TASK DIRECTIONS
Lines from the beginning of the data below through the one containing "refine ae_eq_zero_of_gauge_of_energyVanishing_allRho hρ" are to be printed exactly as they appear.

Items from a dataset

=== Section Start ===

/-- **A spiral member whose velocity profile vanishes a.e. is trivial** (crux hypotheses verbatim, any `ρ ≥ 0`): for every
`τ < T₁` the slice `u(τ) = (T−τ)^{γ−1} e^{sS} V(e^{−sS}(T−τ)^{−γ}(· − x₀))` vanishes a.e. — translated dilations are
quasi-measure-preserving (`Past.quasiMeasurePreserving_smul_sub`) and rotations `e^{−sS}` (`S` skew) preserve Lebesgue measure
(`Killing.measurePreserving_expSkew`) — so the past is energy-quiescent and the crux's filled stratum
`ae_eq_zero_of_gauge_of_energyVanishing_allRho` applies.  The spiral twin of `Past.ae_eq_zero_of_profile_ae_eq_zero`. [folklore] -/
theorem spiral_ae_eq_zero_of_profile_ae_eq_zero {ρ T T₁ : ℝ} {x₀ : E3} {S : E3 →L[ℝ] E3}
    {u : ℝ → E3 → E3} {p : ℝ → E3 → ℝ} {H : ℝ → E3 → E3 →L[ℝ] E3} {c : ℝ≥0} {V : E3 → E3}
    (hρ : 0 ≤ ρ) (hTT₁ : T₁ ≤ T)
    (hsw : IsSuitableWeakSolutionOn (slab (EuclideanSpace ℝ (Fin 3)) (Set.Iio 0) isOpen_Iio) 0 0 u p)
    (hH : HasWeakSpatialGradientOn (slab (EuclideanSpace ℝ (Fin 3)) (Set.Iio 0) isOpen_Iio) u H)
    (hgauge : ∀ a : ℝ, 0 < a →
      ENNReal.ofReal (a ^ (2 * ρ)) * cknA a (0 : ℝ × E3) u + ENNReal.ofReal (a ^ ρ) * cknE a (0 : ℝ × E3) H +
        ENNReal.ofReal (a ^ (2 * ρ)) * cknD a (0 : ℝ × E3) p ≤ (c : ℝ≥0∞))
    (hS : IsSkew S) (hu : IsPastSpiral ρ T T₁ x₀ S u V) (hV0 : V =ᵐ[volume] 0) : VanishesAE u := by
  have hSx : ∀ x : E3, ⟪S x, x⟫ = 0 := by
    intro x
    have h := hS x x
    have h' : ⟪S x, x⟫ = ⟪x, S x⟫ := real_inner_comm _ _
    linarith
  refine ae_eq_zero_of_gauge_of_energyVanishing_allRho hρ hsw hH hgauge fun ε hε N => ?_
  -- the energy vanishes identically for `s < min (−N) T₁`
  have hsub : Set.Iio (min (-N) T₁) ⊆ {s : ℝ | s < -N ∧ ∫⁻ x, ‖u s x‖ₑ ^ 2 ≤ ENNReal.ofReal ε} := by
    intro s hs
    rw [Set.mem_Iio, lt_min_iff] at hs
    refine ⟨hs.1, ?_⟩
    have hsT : 0 < T - s := by linarith [hs.2]
    have hd : (T - s) ^ (-(1 / (2 + ρ))) ≠ 0 := (Real.rpow_pos_of_pos hsT _).ne'
    have hqmp : Measure.QuasiMeasurePreserving
        ((fun x : E3 => NormedSpace.exp ((-Real.log (T - s)) • S) x) ∘ fun x : E3 => (T - s) ^ (-(1 / (2 + ρ))) • (x - x₀))
        volume volume :=
      (Killing.measurePreserving_expSkew hSx (-Real.log (T - s))).quasiMeasurePreserving.comp
        (Past.quasiMeasurePreserving_smul_sub hd x₀)
    have hae : (fun x => ‖u s x‖ₑ ^ 2) =ᵐ[volume] fun _ => 0 := by
      have h1 := hqmp.ae_eq_comp hV0
      filter_upwards [h1] with x hx
      simp only [comp_apply, Pi.zero_apply] at hx
      rw [hu s hs.2]
      simp only [twist]
      rw [hx, map_zero, smul_zero, enorm_zero, zero_pow two_ne_zero]
    rw [lintegral_congr_ae hae, lintegral_zero]
    exact zero_le
  have hinf : volume (Set.Iio (min (-N) T₁)) = (⊤ : ℝ≥0∞) := Real.volume_Iio
  intro h0
  have := measure_mono_null hsub h0
  rw [hinf] at this
  exact ENNReal.top_ne_zero this

/-- **R3 from R3a (kernel-checked composition, rev4)**: the spiral dictionary, the RADIAL energy-saturation endgame
(`ae_eq_zero_of_subExtremal_loc_radial`, proved) and the null-set transport (`spiral_ae_eq_zero_of_profile_ae_eq_zero`, proved) give
the sub-extremal spiral kill.  Pattern: `Past.selfSimilar_ae_eq_zero_of_subExtremal_past`. -/
theorem spiralSubExtremal_of_locData (h3a : Sig.stub_spiralLocData) : Sig.stub_spiralSubExtremal := by
  intro ρ hρ hρh u p H c T T₁ x₀ S V hIn hT₁ hTT₁ hS hsp hsub
  have hρ1 : ρ < 1 := by linarith
  obtain ⟨P, G, c', hVm, hPm, hGm, hVG, hA₁, hE₁, hD₁, hPoisson, hEE⟩ :=
    h3a ρ hρ hρh u p H c T T₁ x₀ S V hIn hT₁ hTT₁ hS hsp
  have hV0 : V =ᵐ[volume] 0 :=
    ae_eq_zero_of_subExtremal_loc_radial hρ hρ1 hVm hPm hGm hVG hA₁ hE₁ hD₁ hPoisson hEE hsub
  exact spiral_ae_eq_zero_of_profile_ae_eq_zero hρ.le hTT₁ hIn.1 hIn.2.1 hIn.2.2 hS hsp hV0

end SpiralEndgame

/-! ## Stubs -/

/-- STUB R1 [OPEN, S/M — twisted clocks: relative equilibria / relative periodic orbits]. -/
theorem stub_twistedClock : Sig.stub_twistedClock :=
  -- R1 LANDED BY NAME (rev3): ns-ezl-w6 g2, p650280 ACCEPTED `Theorems/…PastTwisted.lean` (bodies verbatim; equation-free, by slices;
  -- the binder `ρ ≤ 1/2` is idle — every `ρ > 0` works).
  Summit.NavierStokesRegularity.NavierStokesRegularity.Theorems.PowerGaugeEulerLiouville.Twisted.twistedClock_stratum

/-- STUB R2 [OPEN, M — tame `C²` spiral profiles (uniformly continuous or irrotational piercing)]. -/
theorem stub_spiralTame : Sig.stub_spiralTame := by
  sorry

/-- R3a [PROVED FROM THE TREE (REV8) — the spiral dictionary `Sig.stub_spiralLocData`: large-scale profile data of a spiral member.
The Theorems-side assembly `Spiral.exists_locData_of_pastSpiral` (`Theorems/…SpiralLocData.lean`, ns-ezl-w1 g10 p727126; bricks P2T p724319,
P3 p723738/p723856 + P3b, P4 ns-sfl-p1 g11 p724153/p725919 (pressure slaving), P5 p724138, P6 ns-ezl-w2 g8 p724667…p726043, P7 ns-ezl-w3 g9
p725186…p726382, unify p724574) states exactly the nine clauses below over the SAME `@[reducible]` binder predicates (`InClass`, `IsSkew`,
`IsPastSpiral` = the `twist`/`NormedSpace.exp` ansatz, `HasRadialGradient`), so the port is `exact` BY NAME.  The in-file bricks of REV5/REV6
(`spiral_energy_growth_of_gaugeA_past`, `spiral_profileGradient_ae_of_past`, …) remain as this line's own P2/P3 chain. -/
theorem stub_spiralLocData : Sig.stub_spiralLocData := by
  intro ρ hρ hρh u p H c T T₁ x₀ S V hcl hT₁ hTT₁ hS hu
  exact Theorems.PowerGaugeEulerLiouville.Spiral.exists_locData_of_pastSpiral hρ hρh hcl hT₁ hTT₁ hS hu

/-- R3 [PROVED (rev4 from R3a; SORRY-FREE since REV8) — sub-extremal spiral profiles, any regularity: radial energy-saturation endgame
`ae_eq_zero_of_subExtremal_loc_radial` + null-set transport `spiral_ae_eq_zero_of_profile_ae_eq_zero`, composed in
`spiralSubExtremal_of_locData`; R3a is now the tree theorem `Spiral.exists_locData_of_pastSpiral`.  (The same statement, as the v118 binder
`¬ IsPastSpiralSubExtremal ρ u`, is ALSO the tree theorem `Spiral.pastSpiralSubExtremal_trivial`, LEAD g17 p727289 — see
`Sig.stub_spiralSubExtremal_iff_member`.) -/
theorem stub_spiralSubExtremal : Sig.stub_spiralSubExtremal :=
  spiralSubExtremal_of_locData stub_spiralLocData

/-- R4a [FILLED BY NAME (REV9) — `Spiral.pastSpiralTameWeak_trivial`, ns-ezl-w3 g9 p728352 = birth v119 binder #41]. -/
theorem stub_spiralTameWeak : Sig.stub_spiralTameWeak :=
  fun _ρ hρ hρh _u _p _H _c hcl hw =>
    Theorems.PowerGaugeEulerLiouville.Spiral.pastSpiralTameWeak_trivial hρ hρh hcl hw

/-- STUB R4b [OPEN residue, not claimed — spiral needles / rough super-extremal spiral profiles outside the four weak senses]. -/
theorem stub_spiralRestB : Sig.stub_spiralRestB := by
  sorry

/-- R4 [PROVED from R4a (by name) + R4b (REV9 seam `spiralRest_of_split`); the open content is R4b]. -/
theorem stub_spiralRest : Sig.stub_spiralRest :=
  spiralRest_of_split stub_spiralTameWeak stub_spiralRestB

/-- STUB R5 [OPEN residue, not claimed — non-relative members]. -/
theorem stub_nonRelativeRest : Sig.stub_nonRelativeRest := by
  sorry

=== Section End ===

EXPECTED OUTPUT
/-- **A spiral member whose velocity profile vanishes a.e. is trivial** (crux hypotheses verbatim, any `ρ ≥ 0`): for every
`τ < T₁` the slice `u(τ) = (T−τ)^{γ−1} e^{sS} V(e^{−sS}(T−τ)^{−γ}(· − x₀))` vanishes a.e. — translated dilations are
quasi-measure-preserving (`Past.quasiMeasurePreserving_smul_sub`) and rotations `e^{−sS}` (`S` skew) preserve Lebesgue measure
(`Killing.measurePreserving_expSkew`) — so the past is energy-quiescent and the crux's filled stratum
`ae_eq_zero_of_gauge_of_energyVanishing_allRho` applies.  The spiral twin of `Past.ae_eq_zero_of_profile_ae_eq_zero`. [folklore] -/
theorem spiral_ae_eq_zero_of_profile_ae_eq_zero {ρ T T₁ : ℝ} {x₀ : E3} {S : E3 →L[ℝ] E3}
    {u : ℝ → E3 → E3} {p : ℝ → E3 → ℝ} {H : ℝ → E3 → E3 →L[ℝ] E3} {c : ℝ≥0} {V : E3 → E3}
    (hρ : 0 ≤ ρ) (hTT₁ : T₁ ≤ T)
    (hsw : IsSuitableWeakSolutionOn (slab (EuclideanSpace ℝ (Fin 3)) (Set.Iio 0) isOpen_Iio) 0 0 u p)
    (hH : HasWeakSpatialGradientOn (slab (EuclideanSpace ℝ (Fin 3)) (Set.Iio 0) isOpen_Iio) u H)
    (hgauge : ∀ a : ℝ, 0 < a →
      ENNReal.ofReal (a ^ (2 * ρ)) * cknA a (0 : ℝ × E3) u + ENNReal.ofReal (a ^ ρ) * cknE a (0 : ℝ × E3) H +
        ENNReal.ofReal (a ^ (2 * ρ)) * cknD a (0 : ℝ × E3) p ≤ (c : ℝ≥0∞))
    (hS : IsSkew S) (hu : IsPastSpiral ρ T T₁ x₀ S u V) (hV0 : V =ᵐ[volume] 0) : VanishesAE u := by
  have hSx : ∀ x : E3, ⟪S x, x⟫ = 0 := by
    intro x
    have h := hS x x
    have h' : ⟪S x, x⟫ = ⟪x, S x⟫ := real_inner_comm _ _
    linarith
  refine ae_eq_zero_of_gauge_of_energyVanishing_allRho hρ hsw hH hgauge fun ε hε N => ?_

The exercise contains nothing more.